▶ Task to carry out
Set down again exactly the lines of the listing below that fall between the line holding "walks are space-filling*, Ann." and the line holding "concern the critical", inclusive.

──────── Data records

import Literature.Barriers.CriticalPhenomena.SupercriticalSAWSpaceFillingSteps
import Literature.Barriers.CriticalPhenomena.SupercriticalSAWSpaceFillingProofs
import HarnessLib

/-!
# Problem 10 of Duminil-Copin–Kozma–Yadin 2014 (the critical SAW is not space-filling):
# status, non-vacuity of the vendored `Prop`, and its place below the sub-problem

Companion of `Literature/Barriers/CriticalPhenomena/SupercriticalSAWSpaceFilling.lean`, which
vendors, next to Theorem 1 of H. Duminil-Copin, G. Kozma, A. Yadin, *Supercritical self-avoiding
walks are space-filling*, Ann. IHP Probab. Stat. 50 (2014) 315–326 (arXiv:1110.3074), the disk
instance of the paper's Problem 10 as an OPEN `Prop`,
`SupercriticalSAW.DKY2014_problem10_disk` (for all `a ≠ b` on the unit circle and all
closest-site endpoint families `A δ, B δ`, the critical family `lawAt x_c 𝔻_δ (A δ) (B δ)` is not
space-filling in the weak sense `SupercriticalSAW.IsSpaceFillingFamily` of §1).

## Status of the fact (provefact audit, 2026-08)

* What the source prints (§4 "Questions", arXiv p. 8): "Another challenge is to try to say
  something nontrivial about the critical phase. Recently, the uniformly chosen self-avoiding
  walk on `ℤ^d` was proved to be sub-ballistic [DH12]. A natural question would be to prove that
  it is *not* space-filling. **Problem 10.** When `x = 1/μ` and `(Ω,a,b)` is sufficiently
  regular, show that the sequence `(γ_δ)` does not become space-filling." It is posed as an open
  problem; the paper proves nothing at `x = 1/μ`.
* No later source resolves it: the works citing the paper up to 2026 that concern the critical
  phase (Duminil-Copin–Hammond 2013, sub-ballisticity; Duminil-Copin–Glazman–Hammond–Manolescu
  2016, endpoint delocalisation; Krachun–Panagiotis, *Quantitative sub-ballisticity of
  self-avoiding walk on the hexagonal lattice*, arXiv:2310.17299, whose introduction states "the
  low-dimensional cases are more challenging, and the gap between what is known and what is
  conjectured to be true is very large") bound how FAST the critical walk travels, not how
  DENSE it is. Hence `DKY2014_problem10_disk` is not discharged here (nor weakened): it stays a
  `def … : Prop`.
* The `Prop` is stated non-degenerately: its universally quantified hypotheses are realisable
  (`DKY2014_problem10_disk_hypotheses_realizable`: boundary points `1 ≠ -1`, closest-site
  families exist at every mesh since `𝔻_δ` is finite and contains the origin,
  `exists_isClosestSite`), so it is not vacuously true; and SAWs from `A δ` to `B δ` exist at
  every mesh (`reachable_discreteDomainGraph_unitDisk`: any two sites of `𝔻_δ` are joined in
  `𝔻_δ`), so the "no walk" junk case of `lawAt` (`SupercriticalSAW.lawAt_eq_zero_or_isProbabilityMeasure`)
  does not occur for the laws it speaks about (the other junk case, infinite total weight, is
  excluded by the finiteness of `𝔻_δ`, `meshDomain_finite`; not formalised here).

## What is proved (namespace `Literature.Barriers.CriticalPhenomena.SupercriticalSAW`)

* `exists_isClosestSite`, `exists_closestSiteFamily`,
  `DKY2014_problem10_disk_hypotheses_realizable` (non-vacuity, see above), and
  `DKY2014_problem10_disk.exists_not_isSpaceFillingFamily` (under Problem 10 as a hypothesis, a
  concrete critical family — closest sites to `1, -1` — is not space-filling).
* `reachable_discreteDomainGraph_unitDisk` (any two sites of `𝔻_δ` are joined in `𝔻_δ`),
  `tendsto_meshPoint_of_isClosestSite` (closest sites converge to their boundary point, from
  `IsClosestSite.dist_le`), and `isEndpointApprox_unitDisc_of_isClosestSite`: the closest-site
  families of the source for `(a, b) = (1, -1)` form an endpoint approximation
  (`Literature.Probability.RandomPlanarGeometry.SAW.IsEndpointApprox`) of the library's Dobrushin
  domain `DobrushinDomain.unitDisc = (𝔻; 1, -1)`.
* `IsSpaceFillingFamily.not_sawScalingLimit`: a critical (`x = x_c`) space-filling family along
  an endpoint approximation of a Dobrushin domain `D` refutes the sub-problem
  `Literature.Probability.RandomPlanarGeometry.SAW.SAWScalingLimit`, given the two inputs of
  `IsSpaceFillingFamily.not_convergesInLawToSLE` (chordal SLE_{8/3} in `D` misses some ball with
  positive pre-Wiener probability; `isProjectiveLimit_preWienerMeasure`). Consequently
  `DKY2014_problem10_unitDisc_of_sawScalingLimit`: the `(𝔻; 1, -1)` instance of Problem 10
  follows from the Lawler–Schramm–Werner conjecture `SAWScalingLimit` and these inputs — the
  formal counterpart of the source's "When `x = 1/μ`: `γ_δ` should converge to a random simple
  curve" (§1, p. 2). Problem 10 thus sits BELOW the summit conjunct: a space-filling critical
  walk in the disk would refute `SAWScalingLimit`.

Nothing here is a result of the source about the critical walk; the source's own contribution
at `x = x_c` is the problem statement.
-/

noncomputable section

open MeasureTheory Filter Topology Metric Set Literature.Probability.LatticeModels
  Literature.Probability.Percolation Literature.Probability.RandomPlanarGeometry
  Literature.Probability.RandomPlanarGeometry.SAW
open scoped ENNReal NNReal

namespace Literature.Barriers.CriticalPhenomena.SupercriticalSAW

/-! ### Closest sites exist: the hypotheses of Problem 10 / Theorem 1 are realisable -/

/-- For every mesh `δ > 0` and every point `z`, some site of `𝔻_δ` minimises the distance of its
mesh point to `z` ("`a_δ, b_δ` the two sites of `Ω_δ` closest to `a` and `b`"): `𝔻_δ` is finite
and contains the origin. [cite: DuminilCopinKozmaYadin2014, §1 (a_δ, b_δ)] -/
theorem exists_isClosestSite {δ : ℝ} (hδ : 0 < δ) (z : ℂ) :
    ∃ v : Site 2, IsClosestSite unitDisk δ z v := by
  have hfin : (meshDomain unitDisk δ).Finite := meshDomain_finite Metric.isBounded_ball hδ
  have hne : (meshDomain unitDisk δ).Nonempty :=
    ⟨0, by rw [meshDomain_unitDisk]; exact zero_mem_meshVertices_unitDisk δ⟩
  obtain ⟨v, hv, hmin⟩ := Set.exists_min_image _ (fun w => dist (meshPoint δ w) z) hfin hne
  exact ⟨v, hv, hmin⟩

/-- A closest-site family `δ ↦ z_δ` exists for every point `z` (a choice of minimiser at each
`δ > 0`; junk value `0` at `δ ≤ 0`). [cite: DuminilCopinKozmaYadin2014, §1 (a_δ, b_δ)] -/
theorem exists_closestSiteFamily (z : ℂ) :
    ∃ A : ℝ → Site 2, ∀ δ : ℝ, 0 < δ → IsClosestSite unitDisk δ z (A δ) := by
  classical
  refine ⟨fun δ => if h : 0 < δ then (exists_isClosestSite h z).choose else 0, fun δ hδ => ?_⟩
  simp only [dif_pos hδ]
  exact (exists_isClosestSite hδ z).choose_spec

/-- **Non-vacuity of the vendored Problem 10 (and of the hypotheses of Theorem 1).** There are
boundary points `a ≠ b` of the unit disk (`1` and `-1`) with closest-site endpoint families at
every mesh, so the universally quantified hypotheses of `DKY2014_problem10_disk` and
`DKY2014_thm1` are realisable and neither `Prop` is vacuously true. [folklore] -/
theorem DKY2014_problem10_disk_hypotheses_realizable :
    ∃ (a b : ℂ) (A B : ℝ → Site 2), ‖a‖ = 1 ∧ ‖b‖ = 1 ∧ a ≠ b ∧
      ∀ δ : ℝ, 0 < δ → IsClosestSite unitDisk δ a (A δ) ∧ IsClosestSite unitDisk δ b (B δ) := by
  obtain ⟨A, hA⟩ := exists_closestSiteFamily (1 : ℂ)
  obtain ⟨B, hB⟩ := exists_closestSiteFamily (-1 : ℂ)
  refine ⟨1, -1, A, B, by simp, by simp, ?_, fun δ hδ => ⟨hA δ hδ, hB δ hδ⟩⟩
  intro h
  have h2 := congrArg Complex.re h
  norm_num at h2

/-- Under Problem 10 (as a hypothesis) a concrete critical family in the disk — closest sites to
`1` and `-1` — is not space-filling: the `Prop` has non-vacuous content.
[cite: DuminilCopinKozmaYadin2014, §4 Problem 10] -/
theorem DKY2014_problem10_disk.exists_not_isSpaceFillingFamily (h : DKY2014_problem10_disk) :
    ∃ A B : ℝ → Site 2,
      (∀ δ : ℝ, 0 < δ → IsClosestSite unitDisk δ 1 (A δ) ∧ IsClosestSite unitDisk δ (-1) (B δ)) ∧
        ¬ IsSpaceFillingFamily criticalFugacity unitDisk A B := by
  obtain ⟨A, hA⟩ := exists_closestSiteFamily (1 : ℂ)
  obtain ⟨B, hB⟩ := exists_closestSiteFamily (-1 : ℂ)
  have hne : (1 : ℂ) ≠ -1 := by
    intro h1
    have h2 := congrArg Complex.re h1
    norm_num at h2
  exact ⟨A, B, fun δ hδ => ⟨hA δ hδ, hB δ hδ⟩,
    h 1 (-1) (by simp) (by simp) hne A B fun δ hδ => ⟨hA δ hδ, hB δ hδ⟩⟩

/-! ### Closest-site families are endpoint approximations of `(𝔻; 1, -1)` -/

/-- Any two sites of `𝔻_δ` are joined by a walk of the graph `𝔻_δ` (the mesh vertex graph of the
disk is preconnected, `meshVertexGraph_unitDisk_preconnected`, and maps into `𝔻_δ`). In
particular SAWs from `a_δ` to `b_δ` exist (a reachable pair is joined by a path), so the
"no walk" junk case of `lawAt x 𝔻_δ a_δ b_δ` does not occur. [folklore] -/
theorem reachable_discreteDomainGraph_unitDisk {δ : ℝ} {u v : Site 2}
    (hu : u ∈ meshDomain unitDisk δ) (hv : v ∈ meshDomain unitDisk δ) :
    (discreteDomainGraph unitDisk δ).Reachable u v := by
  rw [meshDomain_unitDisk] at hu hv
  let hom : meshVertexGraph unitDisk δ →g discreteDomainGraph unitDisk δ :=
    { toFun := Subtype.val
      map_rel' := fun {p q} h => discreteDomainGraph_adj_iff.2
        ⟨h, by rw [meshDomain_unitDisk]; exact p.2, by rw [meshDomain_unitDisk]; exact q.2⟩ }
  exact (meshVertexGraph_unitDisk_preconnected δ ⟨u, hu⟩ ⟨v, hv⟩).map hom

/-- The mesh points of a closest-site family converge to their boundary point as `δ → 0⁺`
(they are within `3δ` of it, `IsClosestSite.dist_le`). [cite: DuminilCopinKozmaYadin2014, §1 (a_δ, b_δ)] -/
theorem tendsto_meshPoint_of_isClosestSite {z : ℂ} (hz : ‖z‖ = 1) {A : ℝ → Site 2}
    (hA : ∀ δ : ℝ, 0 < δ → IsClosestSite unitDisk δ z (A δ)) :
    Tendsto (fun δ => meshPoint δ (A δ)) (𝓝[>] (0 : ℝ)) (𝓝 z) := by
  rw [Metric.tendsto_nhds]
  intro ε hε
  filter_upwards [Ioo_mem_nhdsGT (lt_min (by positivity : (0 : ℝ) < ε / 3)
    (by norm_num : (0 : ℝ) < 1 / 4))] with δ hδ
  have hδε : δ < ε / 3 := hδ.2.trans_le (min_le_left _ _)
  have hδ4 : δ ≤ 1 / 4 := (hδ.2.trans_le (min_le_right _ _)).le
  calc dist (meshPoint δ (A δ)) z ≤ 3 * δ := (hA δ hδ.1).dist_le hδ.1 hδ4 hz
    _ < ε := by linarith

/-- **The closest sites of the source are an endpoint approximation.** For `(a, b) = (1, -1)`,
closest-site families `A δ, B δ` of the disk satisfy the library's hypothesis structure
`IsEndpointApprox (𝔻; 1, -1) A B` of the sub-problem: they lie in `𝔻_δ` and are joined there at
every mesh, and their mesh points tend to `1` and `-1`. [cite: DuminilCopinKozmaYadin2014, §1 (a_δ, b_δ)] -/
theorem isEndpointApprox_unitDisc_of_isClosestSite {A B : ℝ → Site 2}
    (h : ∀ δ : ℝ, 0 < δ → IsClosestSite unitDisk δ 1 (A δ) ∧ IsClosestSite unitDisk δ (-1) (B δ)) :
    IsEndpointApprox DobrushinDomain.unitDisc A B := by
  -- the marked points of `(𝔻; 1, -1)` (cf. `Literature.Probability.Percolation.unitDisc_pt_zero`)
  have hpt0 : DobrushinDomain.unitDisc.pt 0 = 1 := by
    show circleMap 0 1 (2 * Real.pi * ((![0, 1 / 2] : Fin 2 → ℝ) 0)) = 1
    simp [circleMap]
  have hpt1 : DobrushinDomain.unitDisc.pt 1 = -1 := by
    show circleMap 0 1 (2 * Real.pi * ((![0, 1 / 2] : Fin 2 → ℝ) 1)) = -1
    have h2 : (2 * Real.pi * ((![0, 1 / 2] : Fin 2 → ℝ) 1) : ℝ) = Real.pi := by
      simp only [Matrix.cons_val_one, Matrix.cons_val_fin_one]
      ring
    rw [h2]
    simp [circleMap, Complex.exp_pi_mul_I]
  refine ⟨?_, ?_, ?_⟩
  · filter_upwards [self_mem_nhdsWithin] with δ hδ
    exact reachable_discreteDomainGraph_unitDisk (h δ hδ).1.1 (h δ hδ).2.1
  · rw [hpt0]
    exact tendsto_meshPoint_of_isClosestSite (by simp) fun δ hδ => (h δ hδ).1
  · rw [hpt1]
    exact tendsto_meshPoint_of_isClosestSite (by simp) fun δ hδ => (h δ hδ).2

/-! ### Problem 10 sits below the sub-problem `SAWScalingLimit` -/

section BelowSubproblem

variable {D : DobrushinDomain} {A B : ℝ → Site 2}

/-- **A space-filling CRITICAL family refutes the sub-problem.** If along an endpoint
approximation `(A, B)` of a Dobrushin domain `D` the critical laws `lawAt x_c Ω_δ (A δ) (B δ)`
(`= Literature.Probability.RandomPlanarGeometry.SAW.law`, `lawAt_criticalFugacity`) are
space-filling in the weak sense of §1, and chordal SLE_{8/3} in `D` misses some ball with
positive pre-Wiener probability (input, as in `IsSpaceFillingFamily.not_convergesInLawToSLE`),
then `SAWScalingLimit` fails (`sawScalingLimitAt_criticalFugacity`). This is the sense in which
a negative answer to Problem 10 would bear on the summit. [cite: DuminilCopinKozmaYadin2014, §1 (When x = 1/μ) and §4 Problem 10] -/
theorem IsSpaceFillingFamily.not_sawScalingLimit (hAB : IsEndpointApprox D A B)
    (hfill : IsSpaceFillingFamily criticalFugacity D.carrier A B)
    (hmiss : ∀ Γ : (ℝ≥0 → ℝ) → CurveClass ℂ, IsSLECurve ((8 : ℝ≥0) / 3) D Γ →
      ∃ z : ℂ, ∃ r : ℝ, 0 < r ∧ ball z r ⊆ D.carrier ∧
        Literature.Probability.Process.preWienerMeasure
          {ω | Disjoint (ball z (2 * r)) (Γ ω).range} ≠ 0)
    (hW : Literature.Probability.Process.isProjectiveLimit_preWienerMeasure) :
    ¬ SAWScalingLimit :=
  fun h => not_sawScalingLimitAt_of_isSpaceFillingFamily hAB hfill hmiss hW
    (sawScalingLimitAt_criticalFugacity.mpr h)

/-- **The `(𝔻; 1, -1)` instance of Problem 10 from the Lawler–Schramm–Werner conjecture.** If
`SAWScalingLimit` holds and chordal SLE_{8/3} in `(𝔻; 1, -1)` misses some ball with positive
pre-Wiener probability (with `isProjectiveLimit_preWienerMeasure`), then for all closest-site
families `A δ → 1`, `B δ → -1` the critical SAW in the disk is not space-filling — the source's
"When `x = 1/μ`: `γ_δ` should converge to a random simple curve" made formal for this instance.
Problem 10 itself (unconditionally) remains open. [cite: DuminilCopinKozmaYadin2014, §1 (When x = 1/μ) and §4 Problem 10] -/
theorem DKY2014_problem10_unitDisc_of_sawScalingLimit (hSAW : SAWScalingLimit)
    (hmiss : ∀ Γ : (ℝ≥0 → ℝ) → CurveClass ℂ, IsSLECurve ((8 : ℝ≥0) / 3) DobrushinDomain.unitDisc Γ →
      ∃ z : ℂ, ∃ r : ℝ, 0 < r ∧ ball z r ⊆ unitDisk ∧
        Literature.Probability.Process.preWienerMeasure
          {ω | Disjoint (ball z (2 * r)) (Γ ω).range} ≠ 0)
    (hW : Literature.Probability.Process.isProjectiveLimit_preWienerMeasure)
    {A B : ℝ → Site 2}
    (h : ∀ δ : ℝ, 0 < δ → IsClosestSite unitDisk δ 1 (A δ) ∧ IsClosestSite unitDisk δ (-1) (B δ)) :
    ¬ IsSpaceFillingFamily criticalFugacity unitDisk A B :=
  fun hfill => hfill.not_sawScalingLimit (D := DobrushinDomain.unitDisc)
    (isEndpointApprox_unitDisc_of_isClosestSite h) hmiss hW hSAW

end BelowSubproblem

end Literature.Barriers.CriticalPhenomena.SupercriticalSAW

────────────────
──────── Data records

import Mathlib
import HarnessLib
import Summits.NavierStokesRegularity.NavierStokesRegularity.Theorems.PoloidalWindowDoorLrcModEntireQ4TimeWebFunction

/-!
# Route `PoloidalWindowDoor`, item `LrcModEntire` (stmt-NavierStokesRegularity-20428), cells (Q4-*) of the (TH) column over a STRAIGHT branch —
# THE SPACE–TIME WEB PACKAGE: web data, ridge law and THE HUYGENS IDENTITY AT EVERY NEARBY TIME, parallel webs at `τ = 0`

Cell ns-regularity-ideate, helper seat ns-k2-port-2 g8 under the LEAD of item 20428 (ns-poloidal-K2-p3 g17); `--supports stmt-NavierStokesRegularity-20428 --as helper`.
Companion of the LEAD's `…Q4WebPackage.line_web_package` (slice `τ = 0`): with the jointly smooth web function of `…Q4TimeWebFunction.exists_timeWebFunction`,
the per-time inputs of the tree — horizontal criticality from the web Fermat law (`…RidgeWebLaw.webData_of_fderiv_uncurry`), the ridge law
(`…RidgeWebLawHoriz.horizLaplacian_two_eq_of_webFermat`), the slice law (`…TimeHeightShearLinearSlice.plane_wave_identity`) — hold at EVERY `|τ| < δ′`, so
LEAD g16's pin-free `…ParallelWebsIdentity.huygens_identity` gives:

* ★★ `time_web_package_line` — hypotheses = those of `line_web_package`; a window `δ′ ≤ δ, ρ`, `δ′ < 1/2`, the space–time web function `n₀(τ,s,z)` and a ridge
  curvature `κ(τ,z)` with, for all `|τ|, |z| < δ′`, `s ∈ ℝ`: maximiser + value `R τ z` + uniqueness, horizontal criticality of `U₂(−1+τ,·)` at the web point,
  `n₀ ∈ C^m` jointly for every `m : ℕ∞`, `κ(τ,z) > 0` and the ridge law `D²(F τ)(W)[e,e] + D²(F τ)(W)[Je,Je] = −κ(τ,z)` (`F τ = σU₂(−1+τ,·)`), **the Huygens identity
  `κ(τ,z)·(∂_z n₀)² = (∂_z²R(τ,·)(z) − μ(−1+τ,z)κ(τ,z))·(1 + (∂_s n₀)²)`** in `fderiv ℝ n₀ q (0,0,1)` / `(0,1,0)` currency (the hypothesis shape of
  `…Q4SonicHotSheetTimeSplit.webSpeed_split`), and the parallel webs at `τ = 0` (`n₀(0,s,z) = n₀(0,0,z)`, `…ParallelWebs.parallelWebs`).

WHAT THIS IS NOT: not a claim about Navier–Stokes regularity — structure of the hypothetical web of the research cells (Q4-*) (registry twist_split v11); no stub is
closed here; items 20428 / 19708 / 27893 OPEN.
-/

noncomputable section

────────────────
──────── Data records

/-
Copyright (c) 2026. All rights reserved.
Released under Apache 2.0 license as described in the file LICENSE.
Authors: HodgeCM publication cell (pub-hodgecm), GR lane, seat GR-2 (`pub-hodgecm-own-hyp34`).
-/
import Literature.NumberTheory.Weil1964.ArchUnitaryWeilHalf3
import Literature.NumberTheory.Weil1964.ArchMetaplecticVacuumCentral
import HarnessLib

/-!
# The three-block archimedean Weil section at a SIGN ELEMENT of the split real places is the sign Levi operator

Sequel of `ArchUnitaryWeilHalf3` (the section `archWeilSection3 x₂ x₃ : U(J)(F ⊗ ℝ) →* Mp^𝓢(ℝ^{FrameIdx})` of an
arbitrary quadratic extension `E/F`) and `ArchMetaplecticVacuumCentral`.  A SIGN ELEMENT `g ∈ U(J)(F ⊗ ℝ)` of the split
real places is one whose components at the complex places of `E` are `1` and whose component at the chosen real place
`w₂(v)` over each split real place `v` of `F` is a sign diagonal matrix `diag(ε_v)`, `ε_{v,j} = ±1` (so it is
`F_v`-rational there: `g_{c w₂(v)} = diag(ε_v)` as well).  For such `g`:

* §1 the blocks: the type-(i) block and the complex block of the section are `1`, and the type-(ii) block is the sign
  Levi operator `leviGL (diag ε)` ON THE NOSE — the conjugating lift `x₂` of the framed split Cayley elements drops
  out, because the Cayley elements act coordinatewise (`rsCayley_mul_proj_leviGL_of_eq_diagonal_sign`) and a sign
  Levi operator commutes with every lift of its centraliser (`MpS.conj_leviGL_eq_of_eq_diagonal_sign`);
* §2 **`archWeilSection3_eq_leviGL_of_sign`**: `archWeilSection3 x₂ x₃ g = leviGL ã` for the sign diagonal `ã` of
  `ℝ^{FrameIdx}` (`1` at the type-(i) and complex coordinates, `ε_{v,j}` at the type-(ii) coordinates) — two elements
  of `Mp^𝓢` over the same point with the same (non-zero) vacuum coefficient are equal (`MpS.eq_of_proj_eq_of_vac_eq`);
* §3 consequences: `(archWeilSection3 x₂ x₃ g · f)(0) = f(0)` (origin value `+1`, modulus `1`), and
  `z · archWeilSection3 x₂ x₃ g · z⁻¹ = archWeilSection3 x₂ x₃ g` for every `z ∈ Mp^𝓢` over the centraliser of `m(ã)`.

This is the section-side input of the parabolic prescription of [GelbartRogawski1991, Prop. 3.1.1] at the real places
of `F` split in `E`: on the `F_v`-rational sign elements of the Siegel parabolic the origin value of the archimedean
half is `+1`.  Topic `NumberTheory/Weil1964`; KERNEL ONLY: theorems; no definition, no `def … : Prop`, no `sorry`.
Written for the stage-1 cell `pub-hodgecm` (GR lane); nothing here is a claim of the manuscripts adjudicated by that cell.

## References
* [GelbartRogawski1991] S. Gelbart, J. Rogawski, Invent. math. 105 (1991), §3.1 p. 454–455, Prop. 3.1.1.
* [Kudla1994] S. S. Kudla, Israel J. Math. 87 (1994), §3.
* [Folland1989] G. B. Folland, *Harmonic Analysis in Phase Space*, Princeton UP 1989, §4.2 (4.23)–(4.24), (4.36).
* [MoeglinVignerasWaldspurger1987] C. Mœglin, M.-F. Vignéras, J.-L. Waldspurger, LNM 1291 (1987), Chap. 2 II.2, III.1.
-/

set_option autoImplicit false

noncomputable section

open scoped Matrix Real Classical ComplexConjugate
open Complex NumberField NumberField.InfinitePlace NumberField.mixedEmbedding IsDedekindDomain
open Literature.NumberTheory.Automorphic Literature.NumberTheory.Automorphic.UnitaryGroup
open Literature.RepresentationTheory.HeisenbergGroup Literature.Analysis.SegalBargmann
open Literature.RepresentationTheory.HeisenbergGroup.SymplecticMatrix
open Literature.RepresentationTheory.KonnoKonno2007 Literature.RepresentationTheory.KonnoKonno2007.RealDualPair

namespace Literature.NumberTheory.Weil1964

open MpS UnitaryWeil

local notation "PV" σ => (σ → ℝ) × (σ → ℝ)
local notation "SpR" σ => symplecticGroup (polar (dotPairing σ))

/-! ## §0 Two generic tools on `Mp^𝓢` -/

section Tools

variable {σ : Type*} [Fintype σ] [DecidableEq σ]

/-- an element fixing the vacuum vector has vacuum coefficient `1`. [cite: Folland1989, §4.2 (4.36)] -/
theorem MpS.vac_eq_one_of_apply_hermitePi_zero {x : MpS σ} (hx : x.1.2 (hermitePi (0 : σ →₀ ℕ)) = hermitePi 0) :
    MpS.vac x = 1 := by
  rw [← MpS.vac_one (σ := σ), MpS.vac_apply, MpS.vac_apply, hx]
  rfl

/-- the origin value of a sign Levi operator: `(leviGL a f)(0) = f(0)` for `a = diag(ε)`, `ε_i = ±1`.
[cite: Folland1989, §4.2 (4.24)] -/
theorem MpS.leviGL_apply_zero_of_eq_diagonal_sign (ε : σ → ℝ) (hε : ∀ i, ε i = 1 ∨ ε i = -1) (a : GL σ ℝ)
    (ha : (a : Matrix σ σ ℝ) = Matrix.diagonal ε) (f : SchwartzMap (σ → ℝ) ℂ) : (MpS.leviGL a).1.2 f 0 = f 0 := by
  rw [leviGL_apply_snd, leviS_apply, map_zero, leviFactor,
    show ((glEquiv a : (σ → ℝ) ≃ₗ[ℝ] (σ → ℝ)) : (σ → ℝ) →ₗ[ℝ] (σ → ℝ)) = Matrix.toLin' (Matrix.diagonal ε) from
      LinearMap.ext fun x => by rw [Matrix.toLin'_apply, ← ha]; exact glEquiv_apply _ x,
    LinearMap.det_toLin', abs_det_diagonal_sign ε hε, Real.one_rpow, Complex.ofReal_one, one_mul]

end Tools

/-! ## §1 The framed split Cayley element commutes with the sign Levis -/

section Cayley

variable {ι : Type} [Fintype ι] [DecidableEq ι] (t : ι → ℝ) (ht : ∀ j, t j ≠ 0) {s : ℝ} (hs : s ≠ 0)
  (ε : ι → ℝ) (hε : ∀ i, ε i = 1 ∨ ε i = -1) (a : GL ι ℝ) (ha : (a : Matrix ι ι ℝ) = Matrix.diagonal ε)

────────────────

▶ Exercise response
walks are space-filling*, Ann. IHP Probab. Stat. 50 (2014) 315–326 (arXiv:1110.3074), the disk
instance of the paper's Problem 10 as an OPEN `Prop`,
`SupercriticalSAW.DKY2014_problem10_disk` (for all `a ≠ b` on the unit circle and all
closest-site endpoint families `A δ, B δ`, the critical family `lawAt x_c 𝔻_δ (A δ) (B δ)` is not
space-filling in the weak sense `SupercriticalSAW.IsSpaceFillingFamily` of §1).

## Status of the fact (provefact audit, 2026-08)

* What the source prints (§4 "Questions", arXiv p. 8): "Another challenge is to try to say
  something nontrivial about the critical phase. Recently, the uniformly chosen self-avoiding
  walk on `ℤ^d` was proved to be sub-ballistic [DH12]. A natural question would be to prove that
  it is *not* space-filling. **Problem 10.** When `x = 1/μ` and `(Ω,a,b)` is sufficiently
  regular, show that the sequence `(γ_δ)` does not become space-filling." It is posed as an open
  problem; the paper proves nothing at `x = 1/μ`.
* No later source resolves it: the works citing the paper up to 2026 that concern the critical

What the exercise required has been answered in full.